Return the data below exactly, but only from the line containing "obtain ⟨Ψ, e, hΛ⟩" through the line containing "have hunorm : ‖((u : ℚ) : ℚ_[p])‖ = 1 := by", with both of those lines included.
▼
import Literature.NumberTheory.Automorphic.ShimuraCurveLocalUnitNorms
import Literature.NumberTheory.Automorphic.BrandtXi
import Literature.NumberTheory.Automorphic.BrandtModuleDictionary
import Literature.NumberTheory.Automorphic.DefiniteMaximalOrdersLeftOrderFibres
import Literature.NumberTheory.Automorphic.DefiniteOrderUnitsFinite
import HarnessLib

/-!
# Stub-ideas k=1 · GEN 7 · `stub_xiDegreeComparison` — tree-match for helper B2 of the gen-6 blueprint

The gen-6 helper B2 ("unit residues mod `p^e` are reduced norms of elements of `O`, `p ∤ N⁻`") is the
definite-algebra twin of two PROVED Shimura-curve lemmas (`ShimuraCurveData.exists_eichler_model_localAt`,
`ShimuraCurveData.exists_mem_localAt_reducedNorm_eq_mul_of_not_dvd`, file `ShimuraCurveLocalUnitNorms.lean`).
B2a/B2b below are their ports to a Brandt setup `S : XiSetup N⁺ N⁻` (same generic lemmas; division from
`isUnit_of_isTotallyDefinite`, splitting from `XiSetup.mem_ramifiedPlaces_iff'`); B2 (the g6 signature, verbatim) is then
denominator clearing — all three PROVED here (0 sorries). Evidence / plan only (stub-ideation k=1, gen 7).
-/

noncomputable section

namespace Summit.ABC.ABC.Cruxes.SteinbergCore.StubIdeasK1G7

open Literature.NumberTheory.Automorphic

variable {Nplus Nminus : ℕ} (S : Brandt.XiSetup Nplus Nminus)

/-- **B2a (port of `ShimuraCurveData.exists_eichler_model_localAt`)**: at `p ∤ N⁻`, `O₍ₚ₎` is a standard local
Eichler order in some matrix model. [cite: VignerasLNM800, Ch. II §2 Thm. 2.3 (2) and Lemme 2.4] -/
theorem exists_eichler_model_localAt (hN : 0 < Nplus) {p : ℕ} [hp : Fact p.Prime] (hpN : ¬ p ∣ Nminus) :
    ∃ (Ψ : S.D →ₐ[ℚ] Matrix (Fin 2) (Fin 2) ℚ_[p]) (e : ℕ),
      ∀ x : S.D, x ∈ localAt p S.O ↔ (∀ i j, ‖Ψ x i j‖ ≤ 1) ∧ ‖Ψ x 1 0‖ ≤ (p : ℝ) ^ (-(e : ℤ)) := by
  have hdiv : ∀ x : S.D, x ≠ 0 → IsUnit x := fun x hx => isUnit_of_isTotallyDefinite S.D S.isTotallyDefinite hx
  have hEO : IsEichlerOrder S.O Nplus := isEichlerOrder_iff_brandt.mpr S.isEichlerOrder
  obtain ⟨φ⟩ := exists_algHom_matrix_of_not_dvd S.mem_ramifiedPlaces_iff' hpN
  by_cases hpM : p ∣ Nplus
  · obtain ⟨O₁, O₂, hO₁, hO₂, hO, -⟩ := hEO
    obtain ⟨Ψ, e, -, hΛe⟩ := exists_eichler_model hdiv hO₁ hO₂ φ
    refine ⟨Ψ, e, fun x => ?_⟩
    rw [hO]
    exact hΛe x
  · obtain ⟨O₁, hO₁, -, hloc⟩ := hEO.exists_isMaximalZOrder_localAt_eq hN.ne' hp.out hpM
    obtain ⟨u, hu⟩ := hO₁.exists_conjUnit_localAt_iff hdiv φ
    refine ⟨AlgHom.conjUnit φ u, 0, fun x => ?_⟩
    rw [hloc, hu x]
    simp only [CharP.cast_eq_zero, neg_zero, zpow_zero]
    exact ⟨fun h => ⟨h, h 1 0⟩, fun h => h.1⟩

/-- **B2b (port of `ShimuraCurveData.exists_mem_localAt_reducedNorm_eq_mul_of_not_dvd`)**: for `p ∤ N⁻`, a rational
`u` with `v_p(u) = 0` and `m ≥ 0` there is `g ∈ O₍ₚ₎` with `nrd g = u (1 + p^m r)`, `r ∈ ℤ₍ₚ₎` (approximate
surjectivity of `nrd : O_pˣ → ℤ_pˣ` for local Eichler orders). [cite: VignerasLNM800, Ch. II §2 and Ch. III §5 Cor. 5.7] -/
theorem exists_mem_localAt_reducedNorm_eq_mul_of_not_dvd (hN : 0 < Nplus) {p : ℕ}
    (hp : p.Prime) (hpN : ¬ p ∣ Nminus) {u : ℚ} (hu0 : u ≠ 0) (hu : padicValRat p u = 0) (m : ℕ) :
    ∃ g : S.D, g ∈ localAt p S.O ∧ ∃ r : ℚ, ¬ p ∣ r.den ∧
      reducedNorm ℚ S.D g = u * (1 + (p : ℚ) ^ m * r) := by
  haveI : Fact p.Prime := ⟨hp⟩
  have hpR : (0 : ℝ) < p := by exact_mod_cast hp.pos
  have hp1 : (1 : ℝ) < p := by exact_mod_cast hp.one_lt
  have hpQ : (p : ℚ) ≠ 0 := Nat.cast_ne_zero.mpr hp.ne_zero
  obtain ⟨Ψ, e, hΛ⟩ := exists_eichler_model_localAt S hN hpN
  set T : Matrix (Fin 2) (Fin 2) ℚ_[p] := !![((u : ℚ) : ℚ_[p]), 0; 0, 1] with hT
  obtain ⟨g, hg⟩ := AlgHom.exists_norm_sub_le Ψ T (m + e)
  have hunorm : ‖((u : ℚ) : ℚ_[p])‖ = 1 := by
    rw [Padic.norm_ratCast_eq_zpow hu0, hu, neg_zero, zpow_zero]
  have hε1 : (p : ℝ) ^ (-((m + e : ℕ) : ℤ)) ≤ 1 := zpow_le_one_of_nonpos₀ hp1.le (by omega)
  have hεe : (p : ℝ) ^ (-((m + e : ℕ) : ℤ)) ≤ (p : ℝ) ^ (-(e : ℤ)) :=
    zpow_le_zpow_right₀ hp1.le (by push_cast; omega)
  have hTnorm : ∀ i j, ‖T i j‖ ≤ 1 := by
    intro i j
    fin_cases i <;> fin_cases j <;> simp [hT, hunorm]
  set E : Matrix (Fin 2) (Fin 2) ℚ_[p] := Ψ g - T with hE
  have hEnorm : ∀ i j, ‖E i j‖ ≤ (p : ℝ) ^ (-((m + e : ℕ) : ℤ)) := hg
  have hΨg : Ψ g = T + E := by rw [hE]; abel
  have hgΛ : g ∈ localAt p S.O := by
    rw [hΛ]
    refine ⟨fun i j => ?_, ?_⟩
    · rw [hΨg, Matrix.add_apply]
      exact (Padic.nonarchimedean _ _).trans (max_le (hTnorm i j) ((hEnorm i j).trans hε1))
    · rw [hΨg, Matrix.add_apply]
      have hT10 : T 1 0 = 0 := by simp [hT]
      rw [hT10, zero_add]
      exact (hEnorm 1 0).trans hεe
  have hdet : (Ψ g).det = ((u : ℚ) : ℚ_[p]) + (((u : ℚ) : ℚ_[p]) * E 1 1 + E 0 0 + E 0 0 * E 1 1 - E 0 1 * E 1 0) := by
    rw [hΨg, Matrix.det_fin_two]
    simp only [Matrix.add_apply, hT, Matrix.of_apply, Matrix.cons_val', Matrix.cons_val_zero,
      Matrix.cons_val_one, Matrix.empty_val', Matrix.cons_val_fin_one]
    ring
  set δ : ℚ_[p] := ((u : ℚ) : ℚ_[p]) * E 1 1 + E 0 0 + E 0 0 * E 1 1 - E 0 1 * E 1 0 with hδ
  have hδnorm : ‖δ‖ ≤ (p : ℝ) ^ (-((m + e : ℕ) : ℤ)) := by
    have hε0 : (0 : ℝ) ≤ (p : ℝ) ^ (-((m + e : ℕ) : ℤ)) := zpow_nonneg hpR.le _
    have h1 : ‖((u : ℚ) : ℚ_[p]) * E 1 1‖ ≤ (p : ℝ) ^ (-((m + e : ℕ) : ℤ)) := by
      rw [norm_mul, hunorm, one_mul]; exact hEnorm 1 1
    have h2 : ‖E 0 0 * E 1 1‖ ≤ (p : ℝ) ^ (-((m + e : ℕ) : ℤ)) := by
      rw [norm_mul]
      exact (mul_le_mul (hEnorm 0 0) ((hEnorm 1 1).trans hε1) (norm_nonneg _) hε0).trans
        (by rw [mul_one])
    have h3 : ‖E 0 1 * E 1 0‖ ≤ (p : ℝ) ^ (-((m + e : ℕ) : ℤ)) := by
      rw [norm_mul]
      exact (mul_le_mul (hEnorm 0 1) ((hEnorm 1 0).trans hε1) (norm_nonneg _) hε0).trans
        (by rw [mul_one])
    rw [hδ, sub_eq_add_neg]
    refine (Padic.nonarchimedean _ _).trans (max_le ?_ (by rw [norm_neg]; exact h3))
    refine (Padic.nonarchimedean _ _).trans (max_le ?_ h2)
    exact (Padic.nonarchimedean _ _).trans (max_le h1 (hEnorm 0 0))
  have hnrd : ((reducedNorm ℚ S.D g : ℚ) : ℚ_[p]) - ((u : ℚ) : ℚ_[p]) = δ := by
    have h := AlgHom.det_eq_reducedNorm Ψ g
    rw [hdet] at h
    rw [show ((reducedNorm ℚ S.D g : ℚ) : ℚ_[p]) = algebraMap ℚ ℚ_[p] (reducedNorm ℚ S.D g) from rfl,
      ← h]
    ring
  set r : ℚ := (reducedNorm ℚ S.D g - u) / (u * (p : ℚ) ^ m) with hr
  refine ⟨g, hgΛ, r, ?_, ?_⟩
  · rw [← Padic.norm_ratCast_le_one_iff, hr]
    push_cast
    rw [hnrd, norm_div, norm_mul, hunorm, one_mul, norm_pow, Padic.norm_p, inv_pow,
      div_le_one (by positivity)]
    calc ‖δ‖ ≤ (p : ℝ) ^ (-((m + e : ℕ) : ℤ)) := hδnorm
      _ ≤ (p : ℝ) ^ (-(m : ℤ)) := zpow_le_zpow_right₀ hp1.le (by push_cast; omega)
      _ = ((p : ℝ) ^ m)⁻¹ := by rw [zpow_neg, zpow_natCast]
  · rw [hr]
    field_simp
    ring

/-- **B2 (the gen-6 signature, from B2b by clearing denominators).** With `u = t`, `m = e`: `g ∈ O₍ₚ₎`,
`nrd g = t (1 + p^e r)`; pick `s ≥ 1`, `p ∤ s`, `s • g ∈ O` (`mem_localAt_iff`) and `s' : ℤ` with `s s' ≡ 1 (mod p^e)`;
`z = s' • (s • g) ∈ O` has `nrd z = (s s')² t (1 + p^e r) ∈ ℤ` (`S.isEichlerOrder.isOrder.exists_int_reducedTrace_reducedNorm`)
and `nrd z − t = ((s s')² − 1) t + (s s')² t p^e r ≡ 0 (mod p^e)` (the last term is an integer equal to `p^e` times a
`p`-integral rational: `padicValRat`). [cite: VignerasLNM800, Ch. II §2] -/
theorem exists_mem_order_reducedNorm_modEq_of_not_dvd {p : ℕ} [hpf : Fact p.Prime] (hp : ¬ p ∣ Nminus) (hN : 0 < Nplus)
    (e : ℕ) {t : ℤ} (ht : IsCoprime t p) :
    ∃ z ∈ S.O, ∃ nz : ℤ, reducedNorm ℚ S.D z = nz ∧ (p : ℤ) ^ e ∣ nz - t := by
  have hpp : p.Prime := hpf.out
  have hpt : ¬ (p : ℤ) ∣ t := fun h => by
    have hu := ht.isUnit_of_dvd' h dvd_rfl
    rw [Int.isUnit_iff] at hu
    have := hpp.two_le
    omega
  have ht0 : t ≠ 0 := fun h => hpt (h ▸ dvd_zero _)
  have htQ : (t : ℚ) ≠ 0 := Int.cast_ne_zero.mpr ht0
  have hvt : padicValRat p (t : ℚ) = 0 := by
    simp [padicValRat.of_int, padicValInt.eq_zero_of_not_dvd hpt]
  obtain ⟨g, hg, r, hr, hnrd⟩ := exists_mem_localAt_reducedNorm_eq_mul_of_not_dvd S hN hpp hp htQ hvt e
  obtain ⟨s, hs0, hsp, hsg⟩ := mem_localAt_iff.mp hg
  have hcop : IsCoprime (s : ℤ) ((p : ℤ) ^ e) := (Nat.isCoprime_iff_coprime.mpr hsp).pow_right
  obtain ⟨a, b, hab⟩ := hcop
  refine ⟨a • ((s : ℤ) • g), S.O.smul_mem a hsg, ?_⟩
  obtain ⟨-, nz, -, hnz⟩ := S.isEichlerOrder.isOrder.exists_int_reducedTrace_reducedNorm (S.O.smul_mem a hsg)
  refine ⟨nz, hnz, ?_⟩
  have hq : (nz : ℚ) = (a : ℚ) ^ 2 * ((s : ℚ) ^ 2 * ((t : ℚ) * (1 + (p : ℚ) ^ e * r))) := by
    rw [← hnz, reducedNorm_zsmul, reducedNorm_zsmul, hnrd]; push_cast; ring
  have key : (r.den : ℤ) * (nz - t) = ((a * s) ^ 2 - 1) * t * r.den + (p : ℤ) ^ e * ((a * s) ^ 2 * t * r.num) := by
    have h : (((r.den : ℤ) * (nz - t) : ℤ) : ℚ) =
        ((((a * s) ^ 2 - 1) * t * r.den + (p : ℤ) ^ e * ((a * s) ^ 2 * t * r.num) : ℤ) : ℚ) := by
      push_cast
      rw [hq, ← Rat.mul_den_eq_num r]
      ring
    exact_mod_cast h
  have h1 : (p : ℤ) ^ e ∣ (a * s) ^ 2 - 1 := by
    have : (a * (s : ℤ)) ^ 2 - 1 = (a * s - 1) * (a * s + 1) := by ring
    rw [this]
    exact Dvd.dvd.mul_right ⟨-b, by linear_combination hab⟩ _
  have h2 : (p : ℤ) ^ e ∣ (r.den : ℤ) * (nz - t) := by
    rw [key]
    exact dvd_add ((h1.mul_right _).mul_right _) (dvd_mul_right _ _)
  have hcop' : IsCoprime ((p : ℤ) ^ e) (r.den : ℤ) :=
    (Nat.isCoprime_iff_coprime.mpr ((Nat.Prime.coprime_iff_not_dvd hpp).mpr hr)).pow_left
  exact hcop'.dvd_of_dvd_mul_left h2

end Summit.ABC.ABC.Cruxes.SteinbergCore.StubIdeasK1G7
▲
RESULT →
  obtain ⟨Ψ, e, hΛ⟩ := exists_eichler_model_localAt S hN hpN
  set T : Matrix (Fin 2) (Fin 2) ℚ_[p] := !![((u : ℚ) : ℚ_[p]), 0; 0, 1] with hT
  obtain ⟨g, hg⟩ := AlgHom.exists_norm_sub_le Ψ T (m + e)
  have hunorm : ‖((u : ℚ) : ℚ_[p])‖ = 1 := by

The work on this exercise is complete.